(Data extracts begins)

import Summits.QuantumAdvantage.QuantumAdvantage.Theorems.CubicForrelationNearExactIsExactTwelveT1Dead

/-!
# Crux `CubicForrelation.NearExactIsExact` (stmt-QuantumAdvantage-14043) — n = 12, type O ABOVE `930/1024`: the base set `960` is dead on the whole
  open window `(930/1024, 932/1024)`, not only on the rung `931/1024`

Certificate seat `b2b-cforr-cert` (gen 19).  HONEST FRAMING: kernel-checked lemmas (standard axioms) for the type-O branch of the windows below
`932/1024` at `n = 12`; NO new value of `θ₁₂` by itself (the level-`≥ 6` × level-`≥ 6` pairs remain).  NOT summit progress.

* `to19_typeO_E960_gt930_false`: type O, `#E = 960`, `Φ > 930/1024` ⇒ contradiction (excess `< 256`, `Σ v² ≤ 15`, the partner identity
  gives `v̂ = 8K` with `|K| ≤ 1`; `v ≢ 0` makes the partner type O and `Σ v² = 64`; `v ≡ 0` is the dead rung `932/1024`).
With `…TwelveTypeO512Above930` and `…TwelveTypeO931Shape` (`#E ∈ {512, 960}` above `930/1024`): NO type-O side above `930/1024`.

References: Kasami–Tokura (1970); MacWilliams–Sloane (1977) Ch. 14–15; O'Donnell (2014) §1.4.  Axioms: the standard three.
-/

set_option linter.dupNamespace false -- D-0017: single-problem summit ⇒ `QuantumAdvantage.QuantumAdvantage` by design

noncomputable section

namespace Summit.QuantumAdvantage.QuantumAdvantage.Theorems.CubicForrelation.NearExactIsExact

open Finset
open Literature.Computability.QuantumComplexity
open Literature.Computability.QuantumComplexity.BuzetChailloux (bxor zeroVec bxor_bxor_cancel_left bxor_zeroVec zeroVec_bxor bxor_comm
  bxor_self twist_zeroVec_right twist_bxor_right signOf_sq sum_twist_left)
open Literature.Computability.QuantumComplexity.DerivativeWalsh (W sum_W_sq)
open Literature.Computability.QuantumComplexity.Simon (twist_eq_one_or)
open Summit.QuantumAdvantage.QuantumAdvantage.Theorems.NearExactIsExact.Negative (TypeOTwelve.no_caseA TypeOTwelve.cube_sum_dvd
  TypeOTwelve.typeO_of_exists_odd)
open Summit.QuantumAdvantage.QuantumAdvantage.Theorems.SignedCubicForrelationNotPrBPP (knf_isDegLeFun_ip)

/-! ### The base set `960` above `930/1024` -/

/-- **No type-O side with base set `960` above `930/1024`** (12 bits; given the partner's Ax-level data `W_f = 16u_f`): the proof of
`to19_typeO_E960_ge931_false` with `Σ v² ≤ 15` (excess `< 256`) instead of `≤ 8` — `|v̂| ≤ 15` still forces `v̂ ∈ {0, ±8}`.  NOT summit
progress. [this work] -/
theorem to19_typeO_E960_gt930_false (f g : (Fin (6 + 6) → Bool) → Bool) (hf : IsDegLeFun 3 f) (hg : IsDegLeFun 3 g)
    (u : (Fin (6 + 6) → Bool) → ℤ) (hu : ∀ x, W (fun y => signOf (g y)) x = (2 : ℝ) ^ 4 * (u x : ℝ))
    (hodd : ∃ x, Odd (u x)) (hE : #(univ.filter fun x : Fin (6 + 6) → Bool => (Odd (u x / 2) ↔ Odd (u x / 2 / 2))) = 960)
    (hΦ : (930 / 1024 : ℝ) < forrelation f g)
    (uf : (Fin (6 + 6) → Bool) → ℤ) (huf : ∀ y, W (fun x => signOf (f x)) y = (2 : ℝ) ^ 4 * (uf y : ℝ)) : False := by
  classical
  have hall : ∀ x, Odd (u x) := TypeOTwelve.typeO_of_exists_odd g u hg hu hodd
  have hu' : ∀ x, W (fun y => signOf (g y)) x = (2 : ℝ) ^ (2 * 2) * (u x : ℝ) := fun x => (hu x).trans (by norm_num)
  have hd1 : IsDegLeFun 1 (fun x => decide (Odd (u x / 2))) := z2_digitOne 2 g u hg hu' hall
  have hd2 : IsDegLeFun 3 (fun x => decide (Odd (u x / 2 / 2))) := z2_digitTwo 2 g u hg hu' hall
  obtain ⟨c₁, b₁, hcb⟩ := stub_affineForm (6 + 6) _ hd1
  set E := univ.filter (fun x : Fin (6 + 6) → Bool => (Odd (u x / 2) ↔ Odd (u x / 2 / 2))) with hEdef
  have hdegE : IsDegLeFun (2 + 1) (fun x => (decide (Odd (u x / 2)) ^^ decide (Odd (u x / 2 / 2))) ^^ true) :=
    tb_isDegLeFun_xor_const (bb_isDegLeFun_bxor (hd1.mono (by norm_num)) hd2) true
  have hsetE : (univ.filter fun x : Fin (6 + 6) → Bool =>
      ((decide (Odd (u x / 2)) ^^ decide (Odd (u x / 2 / 2))) ^^ true) = true) = E := by
    rw [hEdef]
    apply filter_congr
    intro x _
    by_cases h1 : Odd (u x / 2) <;> by_cases h2 : Odd (u x / 2 / 2) <;> simp [h1, h2]
  have hsumE : (∑ x, (if (Odd (u x / 2) ↔ Odd (u x / 2 / 2)) then 1 else 0 : ℤ)) = #E := by rw [sum_boole]
  -- budget and the wild function
  have hbud := tw12_budget f g u hu
  have hT : (∑ x, (u x - 4 * sZ (f x)) ^ 2 : ℤ) ≤ 12031 := by
    have h' : ((∑ x, (u x - 4 * sZ (f x)) ^ 2 : ℤ) : ℝ) < 12032 := by rw [hbud]; linarith
    have h'' : (∑ x, (u x - 4 * sZ (f x)) ^ 2 : ℤ) < 12032 := by exact_mod_cast h'
    omega
  choose v hv using fun x => to12_pt_mod8 (u x) (sZ (f x)) (hall x) (tp_sZ_cases (f x))
  set τ₀ : (Fin (6 + 6) → Bool) → ℤ := fun x =>
    sZ (decide (Odd (u x / 2))) * (1 - 4 * (if (Odd (u x / 2) ↔ Odd (u x / 2 / 2)) then 1 else 0)) with hτ₀def
  have hvx : ∀ x, u x - 4 * sZ (f x) = τ₀ x + 8 * v x := fun x => hv x
  have hτ₀val : ∀ x, τ₀ x = 1 ∨ τ₀ x = -1 ∨ τ₀ x = 3 ∨ τ₀ x = -3 := by
    intro x
    simp only [τ₀]
    rcases tp_sZ_cases (decide (Odd (u x / 2))) with h | h <;> rw [h] <;> split_ifs <;> norm_num
  have hτ₀sq : ∀ x, τ₀ x ^ 2 = 1 + 8 * (if (Odd (u x / 2) ↔ Odd (u x / 2 / 2)) then 1 else 0 : ℤ) := by
    intro x
    simp only [τ₀]
    rcases tp_sZ_cases (decide (Odd (u x / 2))) with h | h <;> rw [h] <;> split_ifs <;> norm_num
  have hsumτ₀ : ∑ x, τ₀ x ^ 2 = 11776 := by
    rw [sum_congr rfl fun x _ => hτ₀sq x, sum_add_distrib, ← mul_sum, hsumE, sum_const, card_univ, Fintype.card_fun,
      Fintype.card_bool, Fintype.card_fin]
    change (4096 : ℕ) • (1 : ℤ) + 8 * ((#E : ℕ) : ℤ) = 11776
    rw [hE]; norm_num
  -- `X ≥ 16 v²` pointwise, hence `Σ v² ≤ 15`
  have hX16 : ∀ x, 16 * v x ^ 2 ≤ (τ₀ x + 8 * v x) ^ 2 - τ₀ x ^ 2 := by
    intro x
    have hv3 : v x = 0 ∨ 1 ≤ v x ∨ v x ≤ -1 := by omega
    rcases hv3 with h0 | h1 | h1
    · rw [h0]; ring_nf; rfl
    · rcases hτ₀val x with h | h | h | h <;> rw [h] <;> nlinarith
    · rcases hτ₀val x with h | h | h | h <;> rw [h] <;> nlinarith
  have hTdec : (∑ x, (u x - 4 * sZ (f x)) ^ 2 : ℤ) = ∑ x, τ₀ x ^ 2 + ∑ x, ((τ₀ x + 8 * v x) ^ 2 - τ₀ x ^ 2) := by
    rw [← sum_add_distrib]
    exact sum_congr rfl fun x _ => by rw [hvx x]; ring
  have hv2 : ∑ x, v x ^ 2 ≤ 15 := by
    have h1 : 16 * ∑ x, v x ^ 2 ≤ ∑ x, ((τ₀ x + 8 * v x) ^ 2 - τ₀ x ^ 2) := by rw [mul_sum]; exact sum_le_sum fun x _ => hX16 x
    rw [hTdec, hsumτ₀] at hT
    linarith
  -- `v ≢ 0` (else `Φ = 932/1024`, dead by `tw19_isolation_ge_932`)
  have hvne : ∃ x, v x ≠ 0 := by
    by_contra hnone
    push Not at hnone
    have hT0 : (∑ x, (u x - 4 * sZ (f x)) ^ 2 : ℤ) = 11776 := by
      rw [hTdec, hsumτ₀, sum_eq_zero fun x _ => by rw [hnone x]; ring]; ring
    have hΦ932 : forrelation f g = 932 / 1024 := by
      have : ((11776 : ℤ) : ℝ) = (2 : ℝ) ^ 17 * (1 - forrelation f g) := by rw [← hT0]; exact hbud
      norm_num at this; linarith
    have h1 := tw19_isolation_ge_932 f g hf hg (by rw [hΦ932])
    rw [hΦ932] at h1
    norm_num at h1
  -- Parseval for `v`
  set Vh : (Fin (6 + 6) → Bool) → ℝ := fun y => ∑ x, (v x : ℝ) * twist x y with hVh
  have hParsV : ∑ y, Vh y ^ 2 = 4096 * ((∑ x, v x ^ 2 : ℤ) : ℝ) := by
    have h := sum_W_sq (n := 6 + 6) (fun x => (v x : ℝ))
    unfold W at h
    rw [h]; push_cast; norm_num
  -- `|Vh| ≤ 15`
  have hVle : ∀ y, |Vh y| ≤ 15 := by
    intro y
    have h1 : |Vh y| ≤ ∑ x, |(v x : ℝ)| := by
      calc |Vh y| ≤ ∑ x, |(v x : ℝ) * twist x y| := abs_sum_le_sum_abs _ _
        _ = ∑ x, |(v x : ℝ)| := sum_congr rfl fun x _ => by
            rw [abs_mul]; rcases twist_eq_one_or x y with h | h <;> rw [h] <;> simp
    have h2 : ∑ x, |(v x : ℝ)| ≤ ∑ x, ((v x : ℝ)) ^ 2 := sum_le_sum fun x _ => by
      rw [← sq_abs]
      rcases eq_or_ne (v x) 0 with h | h
      · rw [h]; simp
      · have : (1 : ℝ) ≤ |(v x : ℝ)| := by
          rw [← Int.cast_abs]; exact_mod_cast Int.one_le_abs h
        nlinarith
    have h3 : ∑ x, ((v x : ℝ)) ^ 2 ≤ 15 := by
      have : ((∑ x, v x ^ 2 : ℤ) : ℝ) ≤ 15 := by exact_mod_cast hv2
      push_cast at this; exact this
    linarith
  -- the partner identity with `Ê ∈ 64ℤ`: `Vh(y) = 8·K(y)`, `K ≡ −u_f (mod 4)` (indeed `K + u_f ∈ 4ℤ`)
  have hK : ∀ y, ∃ K : ℤ, Vh y = 8 * (K : ℝ) ∧ 4 ∣ K + uf y := by
    intro y
    have h := to18_typeO_partner_identity f g u hu v hv c₁ b₁ hcb uf huf y
    rw [← hEdef] at h
    obtain ⟨m, -, hm⟩ := to18_char_sum_E960 _ hdegE (by rw [hsetE]; exact hE) (bxor c₁ y)
    rw [hsetE] at hm
    rw [hm] at h
    change 64 * (uf y : ℝ) = 256 * signOf (g y) - signOf b₁ * ((if bxor c₁ y = (fun _ => false) then (2 : ℝ) ^ (6 + 6) else 0) -
      4 * (64 * (m : ℝ))) - 8 * Vh y at h
    have hsb : signOf b₁ = 1 ∨ signOf b₁ = -1 := by cases b₁ <;> simp [signOf]
    by_cases hz : bxor c₁ y = (fun _ => false)
    · rw [if_pos hz] at h
      refine ⟨4 * sZ (g y) - 64 * sZ b₁ + 4 * sZ b₁ * m - uf y, ?_, ⟨sZ (g y) - 16 * sZ b₁ + sZ b₁ * m, by ring⟩⟩
      push_cast; rw [tp_sZ_cast, tp_sZ_cast]
      rcases hsb with hs | hs <;> rw [hs] at h ⊢ <;> norm_num at h ⊢ <;> linarith
    · rw [if_neg hz] at h
      refine ⟨4 * sZ (g y) + 4 * sZ b₁ * m - uf y, ?_, ⟨sZ (g y) + sZ b₁ * m, by ring⟩⟩
      push_cast; rw [tp_sZ_cast, tp_sZ_cast]
      rcases hsb with hs | hs <;> rw [hs] at h ⊢ <;> norm_num at h ⊢ <;> linarith
  -- some `Vh(y₀) ≠ 0`
  have hy₀ : ∃ y₀, Vh y₀ ≠ 0 := by
    by_contra hnone
    push Not at hnone
    have h0 : ∑ y, Vh y ^ 2 = 0 := sum_eq_zero fun y _ => by rw [hnone y]; ring
    rw [hParsV] at h0
    obtain ⟨x₀, hx₀⟩ := hvne
    have h1 : (1 : ℤ) ≤ ∑ x, v x ^ 2 := by
      have : v x₀ ^ 2 ≤ ∑ x, v x ^ 2 := single_le_sum (f := fun x => v x ^ 2) (fun x _ => sq_nonneg _) (mem_univ x₀)
      have : 1 ≤ v x₀ ^ 2 := by
        have : v x₀ ≤ -1 ∨ 1 ≤ v x₀ := by omega
        rcases this with h | h <;> nlinarith
      linarith
    have : (1 : ℝ) ≤ ((∑ x, v x ^ 2 : ℤ) : ℝ) := by exact_mod_cast h1
    linarith
  obtain ⟨y₀, hy₀⟩ := hy₀
  -- there `K(y₀) = ±1`, so `u_f(y₀)` is odd and `f` is type O
  obtain ⟨K₀, hK₀, hK₀4⟩ := hK y₀
  have hK₀ne : K₀ ≠ 0 := by rintro rfl; exact hy₀ (by rw [hK₀]; simp)
  have hK₀abs : |(K₀ : ℝ)| < 2 := by
    have h := hVle y₀; rw [hK₀, abs_mul, abs_of_pos (by norm_num : (0 : ℝ) < 8)] at h; linarith
  have hK₀one : K₀ = 1 ∨ K₀ = -1 := by
    have h1 : |K₀| < 2 := by
      have h2 : ((|K₀| : ℤ) : ℝ) < 2 := by rw [Int.cast_abs]; exact hK₀abs
      exact_mod_cast h2
    rcases abs_lt.1 h1 with ⟨h2, h3⟩
    omega
  have hufodd : Odd (uf y₀) := by
    rw [Int.odd_iff]
    obtain ⟨q, hq⟩ := hK₀4
    rcases hK₀one with h | h <;> rw [h] at hq <;> omega
  have hallf : ∀ y, Odd (uf y) := TypeOTwelve.typeO_of_exists_odd f uf hf huf ⟨y₀, hufodd⟩
  -- hence every `K(y)` is odd, `|K(y)| = 1`, `Vh(y)² = 64` everywhere, `Σ v² = 64`
  have h64 : ∀ y, Vh y ^ 2 = 64 := by
    intro y
    obtain ⟨K, hKy, hK4⟩ := hK y
    have hKodd : Odd K := by
      have h1 := hallf y
      rw [Int.odd_iff] at h1 ⊢
      obtain ⟨q, hq⟩ := hK4
      omega
    have hKabs : |(K : ℝ)| < 2 := by
      have h := hVle y; rw [hKy, abs_mul, abs_of_pos (by norm_num : (0 : ℝ) < 8)] at h; linarith
    have hK1 : K = 1 ∨ K = -1 := by
      have h1 : |K| < 2 := by
        have h2 : ((|K| : ℤ) : ℝ) < 2 := by rw [Int.cast_abs]; exact hKabs
        exact_mod_cast h2
      rcases abs_lt.1 h1 with ⟨h2, h3⟩
      obtain ⟨j, hj⟩ := hKodd
      omega
    rw [hKy]
    rcases hK1 with h | h <;> rw [h] <;> norm_num
  have hsum : ∑ y, Vh y ^ 2 = 4096 * 64 := by
    rw [sum_congr rfl fun y _ => h64 y, sum_const, card_univ, Fintype.card_fun, Fintype.card_bool, Fintype.card_fin]
    norm_num
  rw [hParsV] at hsum
  have : ((∑ x, v x ^ 2 : ℤ) : ℝ) = 64 := by linarith
  have : (∑ x, v x ^ 2 : ℤ) = 64 := by exact_mod_cast this
  linarith

/-- **No type-O side with base set `960` above `930/1024`**, packaged without the partner's Ax-level data.  NOT summit progress. [this work] -/
theorem to19_typeO_E960_gt930_false' (f g : (Fin (6 + 6) → Bool) → Bool) (hf : IsDegLeFun 3 f) (hg : IsDegLeFun 3 g)
    (u : (Fin (6 + 6) → Bool) → ℤ) (hu : ∀ x, W (fun y => signOf (g y)) x = (2 : ℝ) ^ 4 * (u x : ℝ))
    (hodd : ∃ x, Odd (u x)) (hE : #(univ.filter fun x : Fin (6 + 6) → Bool => (Odd (u x / 2) ↔ Odd (u x / 2 / 2))) = 960)
    (hΦ : (930 / 1024 : ℝ) < forrelation f g) : False := by
  obtain ⟨uf, huf⟩ := tw_base (n := 6 + 6) f hf 4 (by norm_num)
  exact to19_typeO_E960_gt930_false f g hf hg u hu hodd hE hΦ uf huf

end Summit.QuantumAdvantage.QuantumAdvantage.Theorems.CubicForrelation.NearExactIsExact

end
import Summits.AtomisticToContinuum.HydrodynamicLimit.Theorems.RelayRaceLocalityNearConstantShortTimeHLAssemblyDefs
import Summits.AtomisticToContinuum.HydrodynamicLimit.Theorems.RelayRaceLocalityNearConstantShortTimeHLAssemblyTheta
import Summits.AtomisticToContinuum.HydrodynamicLimit.Theorems.RelayRaceLocalityNearConstantShortTimeHLSmallTiltDefs
import HarnessLib

/-!
# Crux `NearConstantShortTimeHL` (stmt-AtomisticToContinuum-12502), line `small-tilt-domination` — the FOURTH-MOMENT CAP:
# re-typed closure inputs S2″/S3″, the a-priori input S4d, and the dynamic theorem with the extra cap (typed statements, lead c7)

Reviewed Defs file of the line (skeleton v14, lead prover-line-stmt-AtomisticToContinuum-12502-c7-0). WHY: the closure inputs
`MomentumClosureTightnessUR` / `EnergyClosureTightnessUR` (S2/S3 of skeletons v2–v13, `…SmallTiltDefs`) ask for ONE large-deviation
rate `c₀(M)` under the invariant drifted Gibbs law, fixed BEFORE the window `[s, s+τ]`, the test and the defect size `δ` (the rate that
`good_event_package` consumes on the diagonal grid `t/ι_N` with thresholds `2Λ/(ι_N+1)²`). At the physics level of large-deviation
pricing this is FALSE as typed: the refuter's "vacuum-gap needle beam" equilibrium fluctuation against `MomentumClosureCost`
(stmt-14424, evidence `SUSPECT-FALSE-14424.md`, 2026-08-16) SCALES with the window — a vacuum slab of width `≍ τ√θ` protected for the
window costs `≍ C₁ τ n`, interleaved cold counter-streaming sheets at half the cap speed `n^{1/24}/2` carrying a momentum-flux defect `δ`
over the window cost `≍ 1.5 δ n/(θτ) + o(n)` (mass fraction `12 δ n^{-1/12}/τ → 0`, so their sub-`ℓ_n` phase-space localisation is `o(n)`);
with `δ = τ²` the rate is `O(τ) → 0`, below every fixed `c₀`. The speed cap and the ball-packing cap do not see the beams. REPAIR (the
refuter's `C′`): add the FOURTH-MOMENT CAP `n⁻¹ Σᵢ ‖vᵢ(r)‖⁴ ≤ K` on the window to the conditioning event. It forces a beam mass fraction
`≥ 9δ²/(Kτ²)` (kinetic budget `f V² = 3δ/τ` against `f V⁴ ≤ K`), whose localisation below the ball scale then costs
`≥ (4.5 δ²/(Kτ²)) n log n` — superlinear, hence consistent with any fixed rate eventually in `N` (`N₀` may depend on `τ, δ`); rarefied
collisionless pockets without fine tuning are killed by the speed cap as before. The matching a-priori input along the TRUE law is (d)
`FourthMomentCapPreShock`: the empirical fourth velocity moment stays below every strict bound of the Euler fourth moment
`‖u‖⁴ + 10θ‖u‖² + 15θ²` on `[0,t]`, with probability `→ 1` (pre-shock LLN upper bound for the quartic moment; same family as the speed
cap 9511 and the packing cap 14425; not transferable from equilibrium).

Contents (statements only, no mathematics): `momentCapOn`; `MomentumClosureTightness4` (S2″), `EnergyClosureTightness4` (S3″) — the
frames of S2/S3 verbatim in the compact vocabulary of `…AssemblyTheta` (`speedCapOn`, `packCapOn`, `momDefect`, `enDefect`) with the
extra conjunct `momentCapOn … K` and the rate chosen after `(M, K)`; `FourthMomentCapPreShock` (S4d); `DynamicTheorem4` — `DynamicTheorem`
(`…DynamicDefs`) with the cap-failure hypothesis `hcapM` added and the fourth-moment cap inside the events of `hKmom` / `hKen`.
PROVED (sanity of the re-typing): `momentumClosureTightness4_of_UR`, `energyClosureTightness4_of_UR` — the old K-stubs imply the new
ones (smaller event, rate independent of `K`), so skeleton v14 asks for LESS than v13 on the equilibrium side.
References: H.-T. Yau, Lett. Math. Phys. 22 (1991) §2; C. Kipnis – C. Landim (1999) Ch. 10 Thm 3.1 (stochastic template).
-/

noncomputable section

(Data extracts ends)

» **Directions for this task**
Out of the preceding entries, pull each line that contains the word "Summits".

» **Exercise response**
import Summits.QuantumAdvantage.QuantumAdvantage.Theorems.CubicForrelationNearExactIsExactTwelveT1Dead
import Summits.AtomisticToContinuum.HydrodynamicLimit.Theorems.RelayRaceLocalityNearConstantShortTimeHLAssemblyDefs
import Summits.AtomisticToContinuum.HydrodynamicLimit.Theorems.RelayRaceLocalityNearConstantShortTimeHLAssemblyTheta
import Summits.AtomisticToContinuum.HydrodynamicLimit.Theorems.RelayRaceLocalityNearConstantShortTimeHLSmallTiltDefs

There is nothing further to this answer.